You can see the p-values are much lower for these tests, so we're closer to rejecting that the data came from these distributions. The best fit is LN3 Lmom, followed closely by LN3 MLE. But clearly the fits aren't great in the Q-Q plots, so it would be good to quantify uncertainty in quantile estimates from these fits like the 100-year flood.  

# Quantifying Uncertainty in Quantile Estimates

In the slides, we showed how to do this theoretically for the LN2 distribution, but not the LN3 distribution, so for that we'll use bootstrapping. You can add these functions to the LogNormal class in `utils.py` for the future, replacing `dist` with `self`, and write similar functions for the other distributions on your next homework.  

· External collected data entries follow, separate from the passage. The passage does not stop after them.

import Mathlib
import HarnessLib
import Summits.Parity.BatemanHorn.Theses.OneSidedDegreeLadder

/-!
# Route `OneSidedDegreeLadder`, glue item `LowerNonlinearGlue` (stmt-Parity-26568)

The glue of the split (generation 1) of the lower leaf `LowerNonlinear` (stmt-Parity-25177) of the
decomp-parity BH-side node of record: `ChenQuad → ChenRest → ParityLift → LowerNonlinear`.
On the cell {one irreducible quadratic} the excess-1 almost-prime lower bound is `ChenQuad` (after
rewriting the one-member system as `![q]`), on every other nonlinear cell it is `ChenRest`;
`ParityLift` lifts it cell-wise to the prime count `polyPrimeCount`.

Proof = the READY-TO-LAND text prepared by the decomp-parity lens-1 seat
(`HOME/decomp-parity-lens-1/g2/LowerNonlinearGlue.lean`; the same argument is `closes` in the cell file
`AlmostPrimeExcessLadder.lean`, kernel-checked with standard axioms), landed by a prover-class hand.
-/

open Filter Finset Polynomial
open Literature.NumberTheory.Sieve

namespace Summit.Parity.BatemanHorn.Theses.OneSidedDegreeLadder

/-- A one-member family is the vector `![f 0]`. -/
theorem LowerNonlinearGlue.vec_single_eq {α : Type*} (f : Fin 1 → α) : f = ![f 0] := by
  ext i
  rw [Fin.fin_one_eq_zero i]
  rfl

/-- The excess-1 almost-prime count of a one-member system `![q]` is the `P₂` count of `q`. -/
theorem LowerNonlinearGlue.count_single (q : ℤ[X]) (x : ℕ) :
    ((Finset.range (x + 1)).filter fun n : ℕ =>
        (∀ i : Fin 1, 1 < (![q] i).eval (n : ℤ)) ∧
          ∑ i : Fin 1, ArithmeticFunction.cardFactors (((![q] i).eval (n : ℤ)).toNat) ≤ 1 + 1).card =
      ((Finset.range (x + 1)).filter fun n : ℕ =>
        1 < q.eval (n : ℤ) ∧ ArithmeticFunction.cardFactors ((q.eval (n : ℤ)).toNat) ≤ 2).card := by
  refine congrArg Finset.card (Finset.filter_congr fun n _ => ?_)
  simp

/-- The Bateman–Horn main term of a one-member quadratic system `![q]` is `C(q)/2 · x/log x`. -/
theorem LowerNonlinearGlue.mainTerm_single {q : ℤ[X]} (hq : q.natDegree = 2) (x : ℕ) :
    batemanHornConst ![q] / (∏ i, ((![q] i).natDegree : ℝ)) * (x : ℝ) / Real.log x ^ 1 =
      batemanHornConst ![q] / 2 * (x : ℝ) / Real.log x := by
  simp [hq]

/-- **`LowerNonlinearGlue` holds** (stmt-Parity-26568): `ChenQuad → ChenRest → ParityLift → LowerNonlinear`.
Given a nonlinear Bateman–Horn system, `ParityLift` reduces the prime lower bound to the excess-1
almost-prime lower bound, which is `ChenQuad` on the quadratic cell (`k = 1`, degree 2, system `![q]`)
and `ChenRest` on every other nonlinear cell. -/
theorem lowerNonlinearGlue_holds : LowerNonlinearGlue := by
  intro hQ hR hP k f hf hdeg
  refine hP k f hf hdeg ?_
  by_cases hcell : k = 1 ∧ ∀ i, (f i).natDegree = 2
  · obtain ⟨rfl, hdeg2⟩ := hcell
    intro ε hε
    rw [LowerNonlinearGlue.vec_single_eq f] at hf ⊢
    filter_upwards [hQ (f 0) hf (hdeg2 0) ε hε] with x hx
    rwa [LowerNonlinearGlue.mainTerm_single (hdeg2 0), LowerNonlinearGlue.count_single]
  · exact hR k f hf hdeg hcell

end Summit.Parity.BatemanHorn.Theses.OneSidedDegreeLadder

For bootstrapping, we'll load a function from the `astropy` library, which we have to install first.

In [None]:
!pip install astropy

The analytical confidence interval for the p-th quantile of the LN2 distribution, $x_p$ is:  
$$CI(x_p) = \exp\Bigg(x_p - z_{1-\alpha/2} \sqrt{\frac{\hat{\sigma^2}}{n}\big(1+0.5z_p^2\big)}, x_p + z_{1-\alpha/2} \sqrt{\frac{\hat{\sigma^2}}{n}\big(1+0.5z_p^2\big)} \Bigg)$$  
where  
$$x_p = \hat{\mu} + z_p\hat{\sigma}$$  
and $\hat{\mu}$ and $\hat{\sigma}$ are the fitted parameters of the LN2 distribution.

In [None]:
from astropy.stats import bootstrap as bootstrap

def calcCI(dist, data, p, CI, method, npars, seed, m=1000):
  '''Function for finding `CI`% confidence interval of
  `p`-th percentile of distribution `dist`
  with `npars` parameters fit to `data` using `method`
  with random seed `seed` if bootstrapping'''
  n = len(data)
  alpha = (100.0-CI)/100.0
  if npars == 2:
    # calculate theoretical confidence interval using formula from slides
    z_p = ss.norm.ppf(p)
    z_crit = ss.norm.ppf(1-alpha/2)
    x_p = dist.mu + z_p*dist.sigma
    LB = np.exp(x_p - z_crit * np.sqrt(dist.sigma**2 * (1+0.5*z_p**2)/n))
    UB = np.exp(x_p + z_crit * np.sqrt(dist.sigma**2 * (1+0.5*z_p**2)/n))
    return LB, UB
  elif npars == 3:
    # calculate confidence interval from m bootstrap samples
    np.random.seed(seed)
    sample = bootstrap(data, m)
    q_sample = np.zeros(m)-999 # initialize estimates at -999
    # estimate p-th percentile by fitting distribution to each bootstrap sample
    for i in range(m):
      LN = LogNormal()
      try:
        LN.fit(sample[i,:], method, npars)
        q_sample[i] = LN.findReturnPd(1/(1-p))
      except:
        pass

    # sort bootstrap samples and find confidence interval from empirical quantiles of sampled estimates
    q_sample = np.sort(q_sample)
    keep_indices = np.intersect1d(np.where(~np.isnan(q_sample))[0],np.where(q_sample != -999)[0]) # remove failed fits
    q_sample = q_sample[keep_indices]
    LB = q_sample[int((alpha/2)*len(q_sample))]
    UB = q_sample[int((1-alpha/2)*len(q_sample))]
    return LB, UB, q_sample

for method in methods:
  for npar in npars:
    LN = LogNormal()
    LN.fit(maxQ["Flow"], method, npar)
    # calculate 95% confidence interval on 100-yr flood
    if npar == 2:
      LB, UB = calcCI(LN, maxQ["Flow"], 0.99, 95, method, npar, 1923)
    elif npar == 3:
      LB, UB, q_sample = calcCI(LN, maxQ["Flow"], 0.99, 95, method, npar, 1923)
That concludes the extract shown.